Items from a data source
/-- zeros sit at the same places in entrywise sign-equivalent lists, so filtering them keeps the relation. [folklore] -/
theorem filter_ne_zero_forall₂ : ∀ (l₁ l₂ : List ℝ),
    List.Forall₂ (fun u v => (0 < u ↔ 0 < v) ∧ (u < 0 ↔ v < 0)) l₁ l₂ →
    List.Forall₂ (fun u v => (0 < u ↔ 0 < v) ∧ (u < 0 ↔ v < 0))
      (l₁.filter (fun x => x ≠ 0)) (l₂.filter (fun x => x ≠ 0))
  | [], [], _ => by simp
  | [], _ :: _, h => by cases h
  | _ :: _, [], h => by cases h
  | u :: l₁, v :: l₂, h => by
    have huv : (0 < u ↔ 0 < v) ∧ (u < 0 ↔ v < 0) := by cases h with | cons h1 _ => exact h1
    have ht : List.Forall₂ (fun u v => (0 < u ↔ 0 < v) ∧ (u < 0 ↔ v < 0)) l₁ l₂ := by
      cases h with | cons _ h2 => exact h2
    have ih := filter_ne_zero_forall₂ l₁ l₂ ht
    by_cases hu : u = 0
    · have hv : v = 0 := by
        by_contra hv
        rcases lt_or_gt_of_ne hv with hv' | hv'
        · have := huv.2.mpr hv'; rw [hu] at this; exact lt_irrefl _ this
        · have := huv.1.mpr hv'; rw [hu] at this; exact lt_irrefl _ this
      subst hu; subst hv
      simpa using ih
    · have hv : v ≠ 0 := by
        intro hv
        rcases lt_or_gt_of_ne hu with hu' | hu'
        · have := huv.2.mp hu'; rw [hv] at this; exact lt_irrefl _ this
        · have := huv.1.mp hu'; rw [hv] at this; exact lt_irrefl _ this
      simp only [List.filter_cons, ne_eq, hu, not_false_eq_true, decide_true, hv]
      exact List.Forall₂.cons huv ih

/-- **congruence:** entrywise sign-equivalent lists have the same number of sign variations. [folklore] -/
theorem signVar_congr {l₁ l₂ : List ℝ}
    (h : List.Forall₂ (fun u v => (0 < u ↔ 0 < v) ∧ (u < 0 ↔ v < 0)) l₁ l₂) : signVar l₁ = signVar l₂ := by
  unfold signVar
  apply signVarAux_congr _ _ (filter_ne_zero_forall₂ l₁ l₂ h)
  intro u hu
  have := (List.mem_filter.mp hu).2
  simpa using this

/-- `Var` of a singleton is `0`. [folklore] -/
theorem signVar_single (y : ℝ) : signVar [y] = 0 := by
  unfold signVar
  by_cases hy : y = 0 <;> simp [hy, signVarAux]

/-! ## Evaluation of tail data: positivity -/

/-- every low-tail element is positive on `(a, b)`. [folklore] -/
theorem lowTerm_pos (a : ℝ) (m n : ℤ) {x : ℝ} (hx : a < x) (h0 : 0 < x) : 0 < x ^ m * (x - a) ^ n :=
  mul_pos (zpow_pos h0 m) (zpow_pos (sub_pos.mpr hx) n)

/-- every high-tail element is positive on `(a, b)`. [folklore] -/
theorem highTerm_pos (b : ℝ) (m n : ℤ) {x : ℝ} (hx : x < b) (h0 : 0 < x) : 0 < x ^ m * (b - x) ^ n :=
  mul_pos (zpow_pos h0 m) (zpow_pos (sub_pos.mpr hx) n)

/-- a non-negative combination of positive functions is either identically zero (no positive coefficient) or
positive (some positive coefficient): low tails. [folklore] -/
theorem lowEval_pos_or_zero (a : ℝ) : ∀ (L : List (ℝ × ℤ × ℤ)), (∀ t ∈ L, 0 ≤ t.1) →
    ((∃ t ∈ L, 0 < t.1) → ∀ x, a < x → 0 < x →
      0 < (L.map (fun t : ℝ × ℤ × ℤ => t.1 * (x ^ t.2.1 * (x - a) ^ t.2.2))).sum) ∧
    ((¬ ∃ t ∈ L, 0 < t.1) → ∀ x : ℝ, (L.map (fun t : ℝ × ℤ × ℤ => t.1 * (x ^ t.2.1 * (x - a) ^ t.2.2))).sum = 0)
  | [], _ => by simp
  | t :: L, hL => by
    have ht : 0 ≤ t.1 := hL t (by simp)
    have hL' : ∀ t' ∈ L, 0 ≤ t'.1 := fun t' ht' => hL t' (List.mem_cons_of_mem _ ht')
    obtain ⟨ih1, ih2⟩ := lowEval_pos_or_zero a L hL'
    have nonneg : ∀ x, a < x → 0 < x →
        0 ≤ (L.map (fun t : ℝ × ℤ × ℤ => t.1 * (x ^ t.2.1 * (x - a) ^ t.2.2))).sum := by
      intro x hx h0
      by_cases hex : ∃ t' ∈ L, 0 < t'.1
      · exact (ih1 hex x hx h0).le
      · exact (ih2 hex x).ge
    refine ⟨?_, ?_⟩
    · rintro ⟨t', ht'mem, ht'pos⟩ x hx h0
      simp only [List.map_cons, List.sum_cons]
      rcases List.mem_cons.mp ht'mem with rfl | hmem
      · exact add_pos_of_pos_of_nonneg (mul_pos ht'pos (lowTerm_pos a _ _ hx h0)) (nonneg x hx h0)
      · exact add_pos_of_nonneg_of_pos (mul_nonneg ht (lowTerm_pos a _ _ hx h0).le) (ih1 ⟨t', hmem, ht'pos⟩ x hx h0)
    · intro hno x
      have ht0 : t.1 = 0 := le_antisymm (not_lt.mp fun h => hno ⟨t, by simp, h⟩) ht
      have hno' : ¬ ∃ t' ∈ L, 0 < t'.1 := fun ⟨t', h1, h2⟩ => hno ⟨t', List.mem_cons_of_mem _ h1, h2⟩
      simp only [List.map_cons, List.sum_cons, ht0, zero_mul, zero_add]
      exact ih2 hno' x

/-- the same dichotomy for high tails. [folklore] -/
theorem highEval_pos_or_zero (b : ℝ) : ∀ (H : List (ℝ × ℤ × ℤ)), (∀ t ∈ H, 0 ≤ t.1) →
    ((∃ t ∈ H, 0 < t.1) → ∀ x, x < b → 0 < x →
      0 < (H.map (fun t : ℝ × ℤ × ℤ => t.1 * (x ^ t.2.1 * (b - x) ^ t.2.2))).sum) ∧
    ((¬ ∃ t ∈ H, 0 < t.1) → ∀ x : ℝ, (H.map (fun t : ℝ × ℤ × ℤ => t.1 * (x ^ t.2.1 * (b - x) ^ t.2.2))).sum = 0)
  | [], _ => by simp
  | t :: H, hH => by
    have ht : 0 ≤ t.1 := hH t (by simp)
    have hH' : ∀ t' ∈ H, 0 ≤ t'.1 := fun t' ht' => hH t' (List.mem_cons_of_mem _ ht')
    obtain ⟨ih1, ih2⟩ := highEval_pos_or_zero b H hH'
    have nonneg : ∀ x, x < b → 0 < x →
        0 ≤ (H.map (fun t : ℝ × ℤ × ℤ => t.1 * (x ^ t.2.1 * (b - x) ^ t.2.2))).sum := by
      intro x hx h0
      by_cases hex : ∃ t' ∈ H, 0 < t'.1
      · exact (ih1 hex x hx h0).le
      · exact (ih2 hex x).ge
    refine ⟨?_, ?_⟩
    · rintro ⟨t', ht'mem, ht'pos⟩ x hx h0
      simp only [List.map_cons, List.sum_cons]
      rcases List.mem_cons.mp ht'mem with rfl | hmem
      · exact add_pos_of_pos_of_nonneg (mul_pos ht'pos (highTerm_pos b _ _ hx h0)) (nonneg x hx h0)
      · exact add_pos_of_nonneg_of_pos (mul_nonneg ht (highTerm_pos b _ _ hx h0).le) (ih1 ⟨t', hmem, ht'pos⟩ x hx h0)
    · intro hno x
      have ht0 : t.1 = 0 := le_antisymm (not_lt.mp fun h => hno ⟨t, by simp, h⟩) ht
      have hno' : ¬ ∃ t' ∈ H, 0 < t'.1 := fun ⟨t', h1, h2⟩ => hno ⟨t', List.mem_cons_of_mem _ h1, h2⟩
      simp only [List.map_cons, List.sum_cons, ht0, zero_mul, zero_add]
      exact ih2 hno' x

/-! ## Sign relations used in the induction -/

/-- `u = t·v` with `t > 0` forces equal signs. [folklore] -/
theorem signRel_of_posMul {u v t : ℝ} (ht : 0 < t) (h : u = t * v) : (0 < u ↔ 0 < v) ∧ (u < 0 ↔ v < 0) := by
  subst h
  constructor
  · constructor
    · intro hu; by_contra hv; push Not at hv; nlinarith
    · intro hv; positivity
  · constructor
    · intro hu; by_contra hv; push Not at hv; nlinarith
    · intro hv; nlinarith

/-- the window coefficients keep their signs under `(θ − k)` when all exponents exceed `k`. [folklore] -/
theorem forall₂_window_rescale (k : ℤ) : ∀ (W₀ : List (ℤ × ℝ)), (∀ q ∈ W₀, k < q.1) →
    List.Forall₂ (fun u v => (0 < u ↔ 0 < v) ∧ (u < 0 ↔ v < 0)) (W₀.map Prod.snd)
      ((W₀.map (fun q : ℤ × ℝ => (q.1, ((q.1 : ℝ) - k) * q.2))).map Prod.snd)
  | [], _ => by simp
  | q :: W₀, h => by
    simp only [List.map_cons]
    refine List.Forall₂.cons ?_ (forall₂_window_rescale k W₀ (fun q' hq' => h q' (List.mem_cons_of_mem _ hq')))
    have hq : (k : ℝ) < (q.1 : ℝ) := by exact_mod_cast h q (by simp)
    have hpos : 0 < (q.1 : ℝ) - k := by linarith
    have e1 : q.2 = ((q.1 : ℝ) - k)⁻¹ * (((q.1 : ℝ) - k) * q.2) := by
      rw [← mul_assoc, inv_mul_cancel₀ hpos.ne', one_mul]
    exact signRel_of_posMul (inv_pos.mpr hpos) e1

The task> Return the span of lines in the data above that opens at the line with "have := huv.2.mpr" and closes at the line with "variations. [folklore] -/", exactly, ends included, nothing else.

Result of this exercise>
        · have := huv.2.mpr hv'; rw [hu] at this; exact lt_irrefl _ this
        · have := huv.1.mpr hv'; rw [hu] at this; exact lt_irrefl _ this
      subst hu; subst hv
      simpa using ih
    · have hv : v ≠ 0 := by
        intro hv
        rcases lt_or_gt_of_ne hu with hu' | hu'
        · have := huv.2.mp hu'; rw [hv] at this; exact lt_irrefl _ this
        · have := huv.1.mp hu'; rw [hv] at this; exact lt_irrefl _ this
      simp only [List.filter_cons, ne_eq, hu, not_false_eq_true, decide_true, hv]
      exact List.Forall₂.cons huv ih

/-- **congruence:** entrywise sign-equivalent lists have the same number of sign variations. [folklore] -/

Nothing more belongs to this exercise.